Authors Fard Masoumi HR, Basri M, Sarah Samiun W, Izadiyan Z, Lim CJ

Received 27 May 2015

Accepted for publication 18 July 2015

Published 13 October 2015 Volume 2015:10(1) Pages 6469—6476

DOI https://doi.org/10.2147/IJN.S89364

Checked for plagiarism Yes

Review by Single-blind

Peer reviewers approved by Dr Lakshmi Kiran Chelluri

Peer reviewer comments 3

Editor who approved publication: Dr Thomas J Webster

Hamid Reza Fard Masoumi, Mahiran Basri, Wan Sarah Samiun, Zahra Izadiyan, Chaw Jiang Lim

Nanodelivery Group, Department of Chemistry, Faculty of Science, Universiti Putra Malaysia, Serdang, Selangor, Malaysia

Abstract: Aripiprazole is considered as a third-generation antipsychotic drug with excellent therapeutic efficacy in controlling schizophrenia symptoms and was the first atypical anti­psychotic agent to be approved by the US Food and Drug Administration. Formulation of nanoemulsion-containing aripiprazole was carried out using high shear and high pressure homo­genizers. Mixture experimental design was selected to optimize the composition of nanoemulsion. A very small droplet size of emulsion can provide an effective encapsulation for delivery system in the body. The effects of palm kernel oil ester (3–6 wt%), lecithin (2–3 wt%), Tween 80 (0.5–1 wt%), glycerol (1.5–3 wt%), and water (87–93 wt%) on the droplet size of aripiprazole nanoemulsions were investigated.
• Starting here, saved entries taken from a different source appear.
/-- **Decomposition**: with split data `vP` on the primes `p ≡ 1 (mod 3)`,
`Σ_{N𝔭 ≤ N} f(𝔭) = Σ_{p ≤ N, p ≡ 1 (3)} (f(𝔭_p) + f(𝔭̄_p)) + Σ_{p ≤ N, p ≢ 1 (3)} Σ_{𝔭 ∣ p, N𝔭 ≤ N} f(𝔭)`.
[folklore] -/
theorem sum_biUnion_eq_split_add_nonsplit {M : Type*} [AddCommMonoid M] (f : HeightOneSpectrum (𝓞 K3) → M)
    (vP : ℕ → HeightOneSpectrum (𝓞 K3))
    (hvP : ∀ p : ℕ, p.Prime → p % 3 = 1 → vP p ≠ conjPrime (vP p) ∧
      primesOver p = {vP p, conjPrime (vP p)} ∧ (vP p).residueCard = p) (N : ℕ) :
    ∑ v ∈ (Icc 1 N).biUnion (primesOfNorm K3), f v =
      ∑ p ∈ (range (N + 1)).filter (fun p => p.Prime ∧ p % 3 = 1), (f (vP p) + f (conjPrime (vP p))) +
      ∑ p ∈ ((range (N + 1)).filter Nat.Prime).filter (fun p => p % 3 ≠ 1),
        ∑ v ∈ (primesOver p).filter (fun v => Ideal.absNorm v.asIdeal ≤ N), f v := by
  rw [sum_biUnion_eq_sum_primes, ← Finset.sum_filter_add_sum_filter_not _ (fun p => p % 3 = 1),
    Finset.filter_filter]
  congr 1
  refine Finset.sum_congr rfl fun p hp => ?_
  rw [Finset.mem_filter, Finset.mem_range] at hp
  obtain ⟨hne, hover, hN⟩ := hvP p hp.2.1 hp.2.2
  exact sum_split_fibre f (Nat.le_of_lt_succ hp.1) hne hover hN

/-! ### B'. The asymptotic consequences: split primes carry everything -/

/-- `(√N + 2) · log N / N → 0`. [folklore] -/
theorem tendsto_sqrt_add_two_mul_log_div :
    Tendsto (fun N : ℕ => ((Nat.sqrt N : ℝ) + 2) * Real.log N / N) atTop (nhds 0) := by
  -- `log x / x^{1/2} → 0` and `log x / x → 0` along the naturals
  have h1 : Tendsto (fun N : ℕ => Real.log N / (N : ℝ) ^ (1 / 2 : ℝ)) atTop (nhds 0) :=
    ((isLittleO_log_rpow_atTop (by norm_num : (0 : ℝ) < 1 / 2)).comp_tendsto
      tendsto_natCast_atTop_atTop).tendsto_div_nhds_zero
  have h2 : Tendsto (fun N : ℕ => Real.log N / (N : ℝ)) atTop (nhds 0) := by
    have := ((isLittleO_log_rpow_atTop (by norm_num : (0 : ℝ) < 1)).comp_tendsto
      tendsto_natCast_atTop_atTop).tendsto_div_nhds_zero
    simpa using this
  have h3 : Tendsto (fun N : ℕ => Real.log N / (N : ℝ) ^ (1 / 2 : ℝ) + 2 * (Real.log N / N)) atTop (nhds 0) := by
    simpa using h1.add (h2.const_mul 2)
  refine tendsto_of_tendsto_of_tendsto_of_le_of_le' tendsto_const_nhds h3 ?_ ?_
  · filter_upwards [eventually_ge_atTop 1] with N hN
    have hlog : 0 ≤ Real.log N := Real.log_nonneg (by exact_mod_cast hN)
    positivity
  · filter_upwards [eventually_ge_atTop 1] with N hN
    have hN0 : (0 : ℝ) < N := by exact_mod_cast hN
    have hlog : 0 ≤ Real.log N := Real.log_nonneg (by exact_mod_cast hN)
    have hs : (Nat.sqrt N : ℝ) ≤ (N : ℝ) ^ (1 / 2 : ℝ) := by
      rw [← Real.sqrt_eq_rpow, Real.le_sqrt (by positivity) hN0.le]
      exact_mod_cast Nat.sqrt_le' N
    have hhalf : (N : ℝ) ^ (1 / 2 : ℝ) * (N : ℝ) ^ (1 / 2 : ℝ) = N := by
      rw [← Real.rpow_add hN0]; norm_num
    have hr0 : 0 < (N : ℝ) ^ (1 / 2 : ℝ) := Real.rpow_pos_of_pos hN0 _
    rw [show (2 : ℝ) * (Real.log N / N) = 2 * Real.log N / N by ring,
      div_add_div _ _ hr0.ne' hN0.ne', div_le_div_iff₀ hN0 (mul_pos hr0 hN0)]
    have hLrN : 0 ≤ Real.log N * (N : ℝ) ^ (1 / 2 : ℝ) * N := mul_nonneg (mul_nonneg hlog hr0.le) hN0.le
    calc ((Nat.sqrt N : ℝ) + 2) * Real.log N * ((N : ℝ) ^ (1 / 2 : ℝ) * N)
        = (Nat.sqrt N : ℝ) * (Real.log N * (N : ℝ) ^ (1 / 2 : ℝ) * N) +
            2 * (Real.log N * (N : ℝ) ^ (1 / 2 : ℝ) * N) := by ring
      _ ≤ (N : ℝ) ^ (1 / 2 : ℝ) * (Real.log N * (N : ℝ) ^ (1 / 2 : ℝ) * N) +
            2 * (Real.log N * (N : ℝ) ^ (1 / 2 : ℝ) * N) :=
          by linarith [mul_le_mul_of_nonneg_right hs hLrN]
      _ = (Real.log N * N + (N : ℝ) ^ (1 / 2 : ℝ) * (2 * Real.log N)) * N := by
          linear_combination (Real.log N * N) * hhalf

/-- Notation-free form of the split sum of a function `f` over the chosen primes `𝔭_p`. For
`‖f‖ ≤ 1`: `‖Σ_{N𝔭 ≤ N} f(𝔭) − Σ_{p ≤ N, p ≡ 1 (3)} (f(𝔭_p) + f(𝔭̄_p))‖ ≤ √N + 2`. [folklore] -/
theorem norm_sum_biUnion_sub_split_le (f : HeightOneSpectrum (𝓞 K3) → ℂ) (hf : ∀ v, ‖f v‖ ≤ 1)
    (vP : ℕ → HeightOneSpectrum (𝓞 K3))
    (hvP : ∀ p : ℕ, p.Prime → p % 3 = 1 → vP p ≠ conjPrime (vP p) ∧
      primesOver p = {vP p, conjPrime (vP p)} ∧ (vP p).residueCard = p) (N : ℕ) :
    ‖∑ v ∈ (Icc 1 N).biUnion (primesOfNorm K3), f v -
      ∑ p ∈ (range (N + 1)).filter (fun p => p.Prime ∧ p % 3 = 1), (f (vP p) + f (conjPrime (vP p)))‖ ≤
      Nat.sqrt N + 2 := by
  rw [sum_biUnion_eq_split_add_nonsplit f vP hvP N, add_sub_cancel_left]
  exact norm_sum_nonsplit_le f hf N

/-- **Split primes, character sums**: `(Σ_{p ≤ N, p ≡ 1 (3)} (ν_m(𝔭_p) + ν_m(𝔭̄_p))) · log N / N → 0`
for `m ≥ 1`. [cite: HeckeMathZ1920, §7] -/
theorem tendsto_sum_split_grossenNu_mul_log_div {m : ℕ} (hm : 1 ≤ m)
    (vP : ℕ → HeightOneSpectrum (𝓞 K3))
    (hvP : ∀ p : ℕ, p.Prime → p % 3 = 1 → vP p ≠ conjPrime (vP p) ∧
      primesOver p = {vP p, conjPrime (vP p)} ∧ (vP p).residueCard = p) :
    Tendsto (fun N : ℕ => (∑ p ∈ (range (N + 1)).filter (fun p => p.Prime ∧ p % 3 = 1),
        (grossenNu ((1 : ℤ) : 𝓞 K3) 0 m (vP p).asIdeal +
          grossenNu ((1 : ℤ) : 𝓞 K3) 0 m (conjPrime (vP p)).asIdeal)) * (Real.log N : ℂ) / N)
      atTop (nhds 0) := by
  set f : HeightOneSpectrum (𝓞 K3) → ℂ := fun v => grossenNu ((1 : ℤ) : 𝓞 K3) 0 m v.asIdeal with hf
  have hA := tendsto_sum_grossenNu_mul_log_div hm
  -- the difference tends to `0`
  have hdiff : Tendsto (fun N : ℕ => (∑ v ∈ (Icc 1 N).biUnion (primesOfNorm K3), f v -
      ∑ p ∈ (range (N + 1)).filter (fun p => p.Prime ∧ p % 3 = 1), (f (vP p) + f (conjPrime (vP p)))) *
        (Real.log N : ℂ) / N) atTop (nhds 0) := by
    rw [tendsto_zero_iff_norm_tendsto_zero]
    refine tendsto_of_tendsto_of_tendsto_of_le_of_le' tendsto_const_nhds tendsto_sqrt_add_two_mul_log_div
      (Eventually.of_forall fun N => norm_nonneg _) ?_
    filter_upwards [eventually_ge_atTop 1] with N hN
    have hlog : 0 ≤ Real.log N := Real.log_nonneg (by exact_mod_cast hN)
    have hN0 : (0 : ℝ) < N := by exact_mod_cast hN
    rw [norm_div, norm_mul, Complex.norm_natCast, Complex.norm_real, Real.norm_of_nonneg hlog]
    have h := norm_sum_biUnion_sub_split_le f (fun v => norm_grossenNu_le _ 0 m _) vP hvP N
    gcongr
  have hA' : Tendsto (fun N : ℕ => (∑ v ∈ (Icc 1 N).biUnion (primesOfNorm K3), f v) * (Real.log N : ℂ) / N)
      atTop (nhds 0) := by
    refine hA.congr fun N => ?_
    rw [sum_Icc_sum_primesOfNorm]
  have h := hA'.sub hdiff
  rw [sub_zero] at h
  refine h.congr fun N => ?_
  simp only [hf]
  ring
The mathematical model showed that the optimum formulation for preparation of aripiprazole nanoemulsion having the desirable criteria was 3.00% of palm kernel oil ester, 2.00% of lecithin, 1.00% of Tween 80, 2.25% of glycerol, and 91.75% of water. Under optimum formulation, the corresponding predicted response value for droplet size was 64.24 nm, which showed an excellent agreement with the actual value (62.23 nm) with residual standard error <3.2%.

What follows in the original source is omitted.